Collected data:
/-- **The single-carrier clause of the ♯ₚ record for `21600cn1` IN THE KERNEL**: `ord₃ ∏ c_ℓ ≤ ord₃ c₃` (`6 = 3·2`, `3 ∤ 2`).
[cite: Silverman1994, IV.9.4] [cite: CremonaAlgorithms1997, Table 1 (Cremona label 21600cn1)] -/
theorem carrier_g21600cn1 {W : WeierstrassCurve ℚ} [W.IsElliptic] [W.IsGloballyMinimal]
    (hI : integralModelInt W = (⟨0, 0, 0, -1755, -28350⟩ : WeierstrassCurve ℤ)) :
    padicValNat 3 W.tamagawaProduct ≤ padicValNat 3 ((W.baseChange ℚ_[3]).localTamagawaNumber ℤ_[3]) := by
  rw [tamagawaProduct_g21600cn1 hI, localTamagawaNumber_three_g21600cn1 hI]
  exact le_of_eq (padicValNat_eq_padicValNat_of_eq_mul (m := 2) Nat.prime_three rfl (by norm_num) (by norm_num))
/-- **Serre's théorème A for line cocycles on a smooth projective surface** (GAGA n° 16 Lemme 8 for
`𝓜 = 𝒪(L)`): for every holomorphic line bundle `L` (a cocycle) on `X^an`, `X` a smooth projective
surface, some algebraic twist `L ⊗ 𝒪_X(D)^an` (`D = (m+2)H`, `H` a general hyperplane section, with
its algebraic section `1`) has a holomorphic section which does not vanish identically — by Serre's
dimension count over two general hyperplane sections (this file). [cite: SerreGAGA1956, n°16 Lemme 8] -/
theorem serre_theoremA_lineCocycle_surface_holds :
    serre_theoremA_lineCocycle_surface := by
  intro X hX
  haveI : IsIntegral X.left := IsSmoothProjective.isIntegral_holds hX
  intro A ι L
  haveI : CompactSpace A.carrier := compactSpace_carrier_of_isSmoothProjective' A hX
  have hφ : IsAnalytification A.model X 2 A.toComplexPoints := A.isAnalytification
  obtain ⟨H, s, hs, hs0, hflag, hZfin, hZne, hdense⟩ := exists_transverse_flag hX two_pos hφ
  -- the Leray datum of `L_0`, a framed cover of every `L_m`
  obtain ⟨D, fr, hfr, -⟩ := (twistBundle hφ H L 0).exists_dolbeaultLerayDatum_subordinate
    ⟨fun _ ↦ univ, fun _ ↦ isOpen_univ, fun _ ↦ mem_univ _⟩
  -- the hypotheses of the count
  have hd : ∀ (a : H.ι) (x : A.carrier), (A.toComplexPoints x).pt ∈ H.U a →
      H.sectionCoord A.toComplexPoints (hs 0) a x = 0 →
        mfderiv 𝓘(ℂ, A.model) 𝓘(ℂ, ℂ) (H.sectionCoord A.toComplexPoints (hs 0) a) x ≠ 0 := by
    intro a x ha h0
    have h1 := hflag a x 1 one_le_two ha (fun i ↦ by rw [Fin.fin_one_eq_zero i]; exact h0)
    exact ne_zero_of_surjective_pi_fin_one h1
  have htr : ∀ (a : H.ι) (x : A.carrier), (A.toComplexPoints x).pt ∈ H.U a →
      H.sectionCoord A.toComplexPoints (hs 0) a x = 0 → H.sectionCoord A.toComplexPoints (hs 1) a x = 0 →
        Function.Surjective (ContinuousLinearMap.pi
          ![mfderiv 𝓘(ℂ, A.model) 𝓘(ℂ, ℂ) (H.sectionCoord A.toComplexPoints (hs 0) a) x,
            mfderiv 𝓘(ℂ, A.model) 𝓘(ℂ, ℂ) (H.sectionCoord A.toComplexPoints (hs 1) a) x]) := by
    intro a x ha h0 h1
    have h2 := hflag a x 2 (le_refl 2) ha (fun i ↦ by
      fin_cases i
      · exact h0
      · exact h1)
    have e : (fun i : Fin 2 ↦ mfderiv 𝓘(ℂ, A.model) 𝓘(ℂ, ℂ)
        (H.sectionCoord A.toComplexPoints (hs (Fin.castLE (le_refl 2) i)) a) x) =
        ![mfderiv 𝓘(ℂ, A.model) 𝓘(ℂ, ℂ) (H.sectionCoord A.toComplexPoints (hs 0) a) x,
          mfderiv 𝓘(ℂ, A.model) 𝓘(ℂ, ℂ) (H.sectionCoord A.toComplexPoints (hs 1) a) x] := by
      funext i; fin_cases i <;> rfl
    rwa [e] at h2
  have htr' : ∀ (a : H.ι) (x : A.carrier), (A.toComplexPoints x).pt ∈ H.U a →
      H.sectionCoord A.toComplexPoints (hs 0) a x = 0 → H.sectionCoord A.toComplexPoints (hs 1) a x = 0 →
        ∀ c : ℂ, mfderiv 𝓘(ℂ, A.model) 𝓘(ℂ, ℂ) (H.sectionCoord A.toComplexPoints (hs 1) a) x ≠
          c • mfderiv 𝓘(ℂ, A.model) 𝓘(ℂ, ℂ) (H.sectionCoord A.toComplexPoints (hs 0) a) x :=
    fun a x ha h0 h1 c hc ↦ not_surjective_pi_of_eq_smul hc (htr a x ha h0 h1)
  have hZeq : SerreTheoremASurface.zset (φ := A.toComplexPoints) H (hs 0) (hs 1) =
      {m | ∃ a : H.ι, (A.toComplexPoints m).pt ∈ H.U a ∧ ∀ j, H.sectionCoord A.toComplexPoints (hs j) a m = 0} := by
    ext x
    simp only [SerreTheoremASurface.zset, mem_setOf_eq, Fin.forall_fin_two]
  have hZ : (SerreTheoremASurface.zset (φ := A.toComplexPoints) H (hs 0) (hs 1)).Finite := by
    rw [hZeq]; exact hZfin
  have hZne' : (SerreTheoremASurface.zset (φ := A.toComplexPoints) H (hs 0) (hs 1)).Nonempty := by
    rw [hZeq]; exact hZne
  have hDv : ∀ (a : ℕ) (J : Fin (a + 1) → ↥D.s) (b : holFunOn A.model (cechSet (D.U 0) J)),
      (∀ x ∈ SerreTheoremASurface.zset (φ := A.toComplexPoints) H (hs 0) (hs 1) ∩ cechSet (D.U 0) J, (b : A.carrier → ℂ) x = 0) →
        ∃ b₀ b₁ : holFunOn A.model (cechSet (D.U 0) J), ∀ x ∈ cechSet (D.U 0) J,
          (b : A.carrier → ℂ) x = H.sectionCoord A.toComplexPoints (hs 0) (fr (J 0)).2 x * (b₀ : A.carrier → ℂ) x +
            H.sectionCoord A.toComplexPoints (hs 1) (fr (J 0)).2 x * (b₁ : A.carrier → ℂ) x := by
    intro a J b hb
    set p := fr (J 0)
    have hWU : cechSet (D.U 0) J ⊆ A.toComplexPoints ⁻¹' {P | P.pt ∈ H.U p.2} := fun x hx ↦
      SerreTheoremASurface.pt_mem_of_mem_cechSet hφ H L D fr hfr hx
    have ht₀ := ((mdifferentiableOn_sectionCoord hφ (hs 0) p.2).mono hWU)
    have ht₁ := ((mdifferentiableOn_sectionCoord hφ (hs 1) p.2).mono hWU)
    rw [D.cechSet_eq a J 0] at ht₀ ht₁
    obtain ⟨g₁, g₂, hg₁, hg₂, hfg⟩ := exists_mdifferentiableOn_eq_add_mul_chartSet hφ.finrank_eq (D.ctr a J)
      (D.C_open a J 0) (D.C_convex a J 0) (D.C_subset a J 0) ht₀ ht₁ (by rw [← D.cechSet_eq a J 0]; exact b.2.1)
      (fun x hx h0 ↦ hd p.2 x (hWU (by rwa [D.cechSet_eq a J 0])) h0)
      (fun x hx h0 h1 ↦ htr p.2 x (hWU (by rwa [D.cechSet_eq a J 0])) h0 h1)
      (fun x hx h0 h1 ↦ by
        rw [← D.cechSet_eq a J 0] at hx
        exact hb x ⟨(SerreTheoremASurface.mem_zset_iff H (hs 0) (hs 1) (hWU hx)).2 ⟨h0, h1⟩, hx⟩)
    rw [← D.cechSet_eq a J 0] at hg₁ hg₂ hfg
    exact ⟨SerreTheoremASurface.holCut g₁ hg₁, SerreTheoremASurface.holCut g₂ hg₂, fun x hx ↦ by
      rw [SerreTheoremASurface.holCut_apply_of_mem g₁ hg₁ hx, SerreTheoremASurface.holCut_apply_of_mem g₂ hg₂ hx]
      exact hfg x hx⟩
  obtain ⟨m, σ, hσ⟩ := SerreTheoremASurface.exists_globalSection hφ H L (hs 0) (hs 1) D fr hfr (hdense 0) hd htr'
    hDv hZ hZne'
  have h1 : H.IsSection 1 := hs0 ▸ hs ⟨0, two_pos⟩
  exact ⟨(m + 2) • H, 1, isSection_one_smul h1 (m + 2), one_ne_zero, σ, hσ⟩


end Literature.AlgebraicGeometry.HodgeTheory

end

• **Problem to work on**: All lines above from the one holding "exact ne_zero_of_surjective_pi_fin_one h1" to the one holding "rw [hZeq]; exact hZfin", inclusive, are to be copied exactly; no other line is wanted.

• **Answer to this exercise**:
    exact ne_zero_of_surjective_pi_fin_one h1
  have htr : ∀ (a : H.ι) (x : A.carrier), (A.toComplexPoints x).pt ∈ H.U a →
      H.sectionCoord A.toComplexPoints (hs 0) a x = 0 → H.sectionCoord A.toComplexPoints (hs 1) a x = 0 →
        Function.Surjective (ContinuousLinearMap.pi
          ![mfderiv 𝓘(ℂ, A.model) 𝓘(ℂ, ℂ) (H.sectionCoord A.toComplexPoints (hs 0) a) x,
            mfderiv 𝓘(ℂ, A.model) 𝓘(ℂ, ℂ) (H.sectionCoord A.toComplexPoints (hs 1) a) x]) := by
    intro a x ha h0 h1
    have h2 := hflag a x 2 (le_refl 2) ha (fun i ↦ by
      fin_cases i
      · exact h0
      · exact h1)
    have e : (fun i : Fin 2 ↦ mfderiv 𝓘(ℂ, A.model) 𝓘(ℂ, ℂ)
        (H.sectionCoord A.toComplexPoints (hs (Fin.castLE (le_refl 2) i)) a) x) =
        ![mfderiv 𝓘(ℂ, A.model) 𝓘(ℂ, ℂ) (H.sectionCoord A.toComplexPoints (hs 0) a) x,
          mfderiv 𝓘(ℂ, A.model) 𝓘(ℂ, ℂ) (H.sectionCoord A.toComplexPoints (hs 1) a) x] := by
      funext i; fin_cases i <;> rfl
    rwa [e] at h2
  have htr' : ∀ (a : H.ι) (x : A.carrier), (A.toComplexPoints x).pt ∈ H.U a →
      H.sectionCoord A.toComplexPoints (hs 0) a x = 0 → H.sectionCoord A.toComplexPoints (hs 1) a x = 0 →
        ∀ c : ℂ, mfderiv 𝓘(ℂ, A.model) 𝓘(ℂ, ℂ) (H.sectionCoord A.toComplexPoints (hs 1) a) x ≠
          c • mfderiv 𝓘(ℂ, A.model) 𝓘(ℂ, ℂ) (H.sectionCoord A.toComplexPoints (hs 0) a) x :=
    fun a x ha h0 h1 c hc ↦ not_surjective_pi_of_eq_smul hc (htr a x ha h0 h1)
  have hZeq : SerreTheoremASurface.zset (φ := A.toComplexPoints) H (hs 0) (hs 1) =
      {m | ∃ a : H.ι, (A.toComplexPoints m).pt ∈ H.U a ∧ ∀ j, H.sectionCoord A.toComplexPoints (hs j) a m = 0} := by
    ext x
    simp only [SerreTheoremASurface.zset, mem_setOf_eq, Fin.forall_fin_two]
  have hZ : (SerreTheoremASurface.zset (φ := A.toComplexPoints) H (hs 0) (hs 1)).Finite := by
    rw [hZeq]; exact hZfin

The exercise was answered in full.